[Collected data]
★ ★ ★ ★

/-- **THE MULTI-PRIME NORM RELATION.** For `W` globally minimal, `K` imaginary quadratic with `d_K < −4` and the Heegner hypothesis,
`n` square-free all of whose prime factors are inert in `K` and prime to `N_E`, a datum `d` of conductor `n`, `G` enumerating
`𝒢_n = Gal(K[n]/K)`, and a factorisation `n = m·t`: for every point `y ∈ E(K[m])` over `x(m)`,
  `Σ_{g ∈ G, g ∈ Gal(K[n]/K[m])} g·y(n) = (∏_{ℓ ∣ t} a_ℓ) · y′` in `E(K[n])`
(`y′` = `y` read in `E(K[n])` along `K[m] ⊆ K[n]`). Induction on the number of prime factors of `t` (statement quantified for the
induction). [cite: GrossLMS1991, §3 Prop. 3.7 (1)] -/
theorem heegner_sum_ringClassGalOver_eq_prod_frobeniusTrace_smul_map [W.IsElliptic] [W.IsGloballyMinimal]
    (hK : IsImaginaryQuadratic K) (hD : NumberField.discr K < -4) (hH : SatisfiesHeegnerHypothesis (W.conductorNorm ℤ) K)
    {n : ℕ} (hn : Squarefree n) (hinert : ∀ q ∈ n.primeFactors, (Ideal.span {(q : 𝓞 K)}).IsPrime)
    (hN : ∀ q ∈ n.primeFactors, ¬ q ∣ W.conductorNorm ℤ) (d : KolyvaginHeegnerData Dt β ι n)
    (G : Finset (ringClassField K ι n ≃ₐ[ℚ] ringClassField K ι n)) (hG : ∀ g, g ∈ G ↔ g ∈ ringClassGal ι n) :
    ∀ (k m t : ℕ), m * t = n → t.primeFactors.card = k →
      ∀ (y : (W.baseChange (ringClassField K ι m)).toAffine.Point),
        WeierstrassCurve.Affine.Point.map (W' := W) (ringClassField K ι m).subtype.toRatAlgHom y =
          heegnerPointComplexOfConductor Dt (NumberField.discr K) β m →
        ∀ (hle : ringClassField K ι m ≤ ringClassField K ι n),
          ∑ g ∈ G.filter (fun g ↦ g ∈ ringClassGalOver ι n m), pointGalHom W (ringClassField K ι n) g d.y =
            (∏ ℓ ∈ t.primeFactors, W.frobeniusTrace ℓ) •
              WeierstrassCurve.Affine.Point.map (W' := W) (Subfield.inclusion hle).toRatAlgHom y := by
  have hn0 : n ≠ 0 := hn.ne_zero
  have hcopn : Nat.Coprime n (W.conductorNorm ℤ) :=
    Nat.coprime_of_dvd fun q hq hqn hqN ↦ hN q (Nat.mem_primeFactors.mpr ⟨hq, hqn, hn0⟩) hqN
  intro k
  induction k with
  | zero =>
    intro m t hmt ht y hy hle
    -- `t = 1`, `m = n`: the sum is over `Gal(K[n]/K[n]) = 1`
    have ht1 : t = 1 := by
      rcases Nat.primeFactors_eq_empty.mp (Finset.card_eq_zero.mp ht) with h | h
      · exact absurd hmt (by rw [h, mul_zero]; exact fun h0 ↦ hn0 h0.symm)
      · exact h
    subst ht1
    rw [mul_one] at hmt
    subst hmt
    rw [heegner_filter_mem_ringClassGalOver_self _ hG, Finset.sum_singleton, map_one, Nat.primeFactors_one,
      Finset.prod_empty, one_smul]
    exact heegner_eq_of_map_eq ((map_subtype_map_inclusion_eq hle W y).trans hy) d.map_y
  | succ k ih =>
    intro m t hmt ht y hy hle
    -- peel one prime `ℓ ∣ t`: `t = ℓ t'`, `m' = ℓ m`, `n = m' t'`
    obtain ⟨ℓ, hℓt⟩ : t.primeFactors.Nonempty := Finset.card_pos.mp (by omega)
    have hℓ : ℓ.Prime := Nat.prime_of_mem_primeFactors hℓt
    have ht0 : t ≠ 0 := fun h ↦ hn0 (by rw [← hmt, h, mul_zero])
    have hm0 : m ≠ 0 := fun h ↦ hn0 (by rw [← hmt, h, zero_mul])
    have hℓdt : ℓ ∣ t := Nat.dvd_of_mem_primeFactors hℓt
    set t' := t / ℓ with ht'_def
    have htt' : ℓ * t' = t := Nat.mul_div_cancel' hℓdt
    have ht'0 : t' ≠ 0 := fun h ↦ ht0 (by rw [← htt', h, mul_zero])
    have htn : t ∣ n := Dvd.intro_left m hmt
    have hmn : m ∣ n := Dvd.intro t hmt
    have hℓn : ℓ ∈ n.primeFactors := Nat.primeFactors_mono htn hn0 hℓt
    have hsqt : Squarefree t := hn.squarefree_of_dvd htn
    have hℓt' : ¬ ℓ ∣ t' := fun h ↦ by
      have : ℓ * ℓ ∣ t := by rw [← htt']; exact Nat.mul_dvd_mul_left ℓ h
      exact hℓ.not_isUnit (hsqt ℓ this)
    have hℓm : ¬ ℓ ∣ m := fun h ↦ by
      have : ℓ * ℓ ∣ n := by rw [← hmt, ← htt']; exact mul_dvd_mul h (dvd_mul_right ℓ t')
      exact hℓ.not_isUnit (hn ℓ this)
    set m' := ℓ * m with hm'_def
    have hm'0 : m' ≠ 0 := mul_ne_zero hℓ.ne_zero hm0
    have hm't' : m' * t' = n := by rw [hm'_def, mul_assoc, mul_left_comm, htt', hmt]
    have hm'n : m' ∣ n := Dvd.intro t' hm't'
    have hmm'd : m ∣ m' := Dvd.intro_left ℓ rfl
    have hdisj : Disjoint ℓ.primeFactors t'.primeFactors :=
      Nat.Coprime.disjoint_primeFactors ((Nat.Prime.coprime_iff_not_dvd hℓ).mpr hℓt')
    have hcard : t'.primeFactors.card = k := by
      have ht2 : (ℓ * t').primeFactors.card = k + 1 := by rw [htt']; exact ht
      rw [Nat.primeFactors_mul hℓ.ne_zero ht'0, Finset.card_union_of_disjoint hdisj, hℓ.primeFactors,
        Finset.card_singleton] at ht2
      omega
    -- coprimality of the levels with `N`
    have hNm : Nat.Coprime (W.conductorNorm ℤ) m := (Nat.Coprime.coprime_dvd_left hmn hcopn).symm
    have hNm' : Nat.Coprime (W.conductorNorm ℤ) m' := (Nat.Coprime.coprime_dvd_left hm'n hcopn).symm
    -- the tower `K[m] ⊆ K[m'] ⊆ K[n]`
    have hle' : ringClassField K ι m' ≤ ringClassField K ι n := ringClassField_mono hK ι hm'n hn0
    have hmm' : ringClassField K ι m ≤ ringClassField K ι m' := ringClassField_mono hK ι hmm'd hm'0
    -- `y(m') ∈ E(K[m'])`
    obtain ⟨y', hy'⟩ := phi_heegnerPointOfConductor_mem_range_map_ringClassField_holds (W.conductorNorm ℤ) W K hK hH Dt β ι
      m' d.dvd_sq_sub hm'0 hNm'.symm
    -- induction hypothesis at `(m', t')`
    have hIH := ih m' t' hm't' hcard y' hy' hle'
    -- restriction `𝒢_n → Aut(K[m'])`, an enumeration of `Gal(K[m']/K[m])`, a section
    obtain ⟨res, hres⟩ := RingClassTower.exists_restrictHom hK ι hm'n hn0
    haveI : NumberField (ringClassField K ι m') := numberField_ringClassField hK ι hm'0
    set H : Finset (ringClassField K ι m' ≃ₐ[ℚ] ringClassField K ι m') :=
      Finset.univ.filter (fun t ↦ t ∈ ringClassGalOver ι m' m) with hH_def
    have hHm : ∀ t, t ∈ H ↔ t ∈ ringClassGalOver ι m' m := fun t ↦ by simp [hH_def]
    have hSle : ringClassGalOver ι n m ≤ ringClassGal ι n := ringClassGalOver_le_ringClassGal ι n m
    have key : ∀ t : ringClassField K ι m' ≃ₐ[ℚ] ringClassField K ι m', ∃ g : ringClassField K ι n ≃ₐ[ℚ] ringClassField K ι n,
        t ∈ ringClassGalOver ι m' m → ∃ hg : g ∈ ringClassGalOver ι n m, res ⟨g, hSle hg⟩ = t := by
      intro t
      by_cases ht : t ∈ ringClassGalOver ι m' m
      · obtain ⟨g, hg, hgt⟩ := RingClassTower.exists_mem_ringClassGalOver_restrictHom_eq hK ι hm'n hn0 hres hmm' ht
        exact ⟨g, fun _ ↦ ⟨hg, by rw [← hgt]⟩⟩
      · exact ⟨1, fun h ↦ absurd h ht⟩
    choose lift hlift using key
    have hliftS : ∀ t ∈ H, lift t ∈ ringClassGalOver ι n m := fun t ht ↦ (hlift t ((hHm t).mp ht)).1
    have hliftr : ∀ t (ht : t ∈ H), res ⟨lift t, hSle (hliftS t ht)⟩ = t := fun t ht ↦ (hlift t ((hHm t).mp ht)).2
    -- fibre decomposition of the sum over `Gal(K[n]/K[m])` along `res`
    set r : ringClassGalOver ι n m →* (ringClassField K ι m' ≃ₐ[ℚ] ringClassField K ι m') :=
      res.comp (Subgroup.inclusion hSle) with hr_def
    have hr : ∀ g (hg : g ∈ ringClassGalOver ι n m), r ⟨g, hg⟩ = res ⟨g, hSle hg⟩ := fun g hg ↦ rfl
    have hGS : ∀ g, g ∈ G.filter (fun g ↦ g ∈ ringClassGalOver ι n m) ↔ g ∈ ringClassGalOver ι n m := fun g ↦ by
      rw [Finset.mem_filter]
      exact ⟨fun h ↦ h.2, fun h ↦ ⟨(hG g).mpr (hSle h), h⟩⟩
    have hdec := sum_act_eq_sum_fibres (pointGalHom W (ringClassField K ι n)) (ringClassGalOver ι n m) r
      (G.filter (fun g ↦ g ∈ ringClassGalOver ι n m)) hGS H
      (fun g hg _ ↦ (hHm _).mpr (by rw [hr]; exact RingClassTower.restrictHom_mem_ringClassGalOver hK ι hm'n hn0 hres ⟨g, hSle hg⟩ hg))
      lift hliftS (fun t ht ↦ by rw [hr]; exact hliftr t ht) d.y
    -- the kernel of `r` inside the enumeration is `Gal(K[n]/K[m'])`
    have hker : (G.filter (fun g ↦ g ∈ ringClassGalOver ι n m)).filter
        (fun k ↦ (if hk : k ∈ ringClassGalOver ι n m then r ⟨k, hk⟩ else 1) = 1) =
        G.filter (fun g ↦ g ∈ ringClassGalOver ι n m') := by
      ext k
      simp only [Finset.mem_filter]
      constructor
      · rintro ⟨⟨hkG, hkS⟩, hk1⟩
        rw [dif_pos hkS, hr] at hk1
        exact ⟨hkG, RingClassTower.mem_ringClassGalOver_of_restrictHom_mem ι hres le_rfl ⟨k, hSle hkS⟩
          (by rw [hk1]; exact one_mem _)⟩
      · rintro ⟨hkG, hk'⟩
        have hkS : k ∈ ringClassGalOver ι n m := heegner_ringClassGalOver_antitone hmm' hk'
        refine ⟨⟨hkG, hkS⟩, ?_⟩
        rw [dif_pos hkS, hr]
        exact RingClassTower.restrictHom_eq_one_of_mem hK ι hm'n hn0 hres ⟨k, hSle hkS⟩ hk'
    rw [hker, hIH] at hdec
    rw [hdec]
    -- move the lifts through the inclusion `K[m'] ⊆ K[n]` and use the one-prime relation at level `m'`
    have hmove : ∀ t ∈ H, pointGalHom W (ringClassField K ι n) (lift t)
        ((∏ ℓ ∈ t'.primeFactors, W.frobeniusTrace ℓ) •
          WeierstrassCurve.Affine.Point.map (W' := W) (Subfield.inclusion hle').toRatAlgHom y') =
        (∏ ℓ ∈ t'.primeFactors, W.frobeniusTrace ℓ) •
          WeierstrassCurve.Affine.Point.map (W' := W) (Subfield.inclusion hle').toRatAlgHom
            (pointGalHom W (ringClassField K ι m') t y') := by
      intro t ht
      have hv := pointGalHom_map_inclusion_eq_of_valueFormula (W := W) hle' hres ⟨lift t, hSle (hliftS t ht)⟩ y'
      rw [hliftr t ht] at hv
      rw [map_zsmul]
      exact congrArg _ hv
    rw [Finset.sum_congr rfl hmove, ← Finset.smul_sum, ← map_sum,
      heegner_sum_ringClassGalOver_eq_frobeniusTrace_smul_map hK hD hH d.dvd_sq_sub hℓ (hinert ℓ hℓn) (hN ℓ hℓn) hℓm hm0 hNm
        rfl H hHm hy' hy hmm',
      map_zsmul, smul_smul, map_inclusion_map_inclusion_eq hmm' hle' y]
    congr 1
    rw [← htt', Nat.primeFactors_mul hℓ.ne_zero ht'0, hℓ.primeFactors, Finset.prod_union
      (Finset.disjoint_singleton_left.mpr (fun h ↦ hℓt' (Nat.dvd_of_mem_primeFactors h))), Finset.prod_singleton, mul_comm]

★ ★ ★ ★

**DESCRIPTION OF THE TASK**
In the entries above, one line contains "(G.filter (fun g ↦ g ∈ ringClassGalOver ι n m)) hGS" and another contains "have hker : (G.filter". Reproduce exactly those two lines and the lines between them, nothing else.

**EXERCISE ANSWER**
      (G.filter (fun g ↦ g ∈ ringClassGalOver ι n m)) hGS H
      (fun g hg _ ↦ (hHm _).mpr (by rw [hr]; exact RingClassTower.restrictHom_mem_ringClassGalOver hK ι hm'n hn0 hres ⟨g, hSle hg⟩ hg))
      lift hliftS (fun t ht ↦ by rw [hr]; exact hliftr t ht) d.y
    -- the kernel of `r` inside the enumeration is `Gal(K[n]/K[m'])`
    have hker : (G.filter (fun g ↦ g ∈ ringClassGalOver ι n m)).filter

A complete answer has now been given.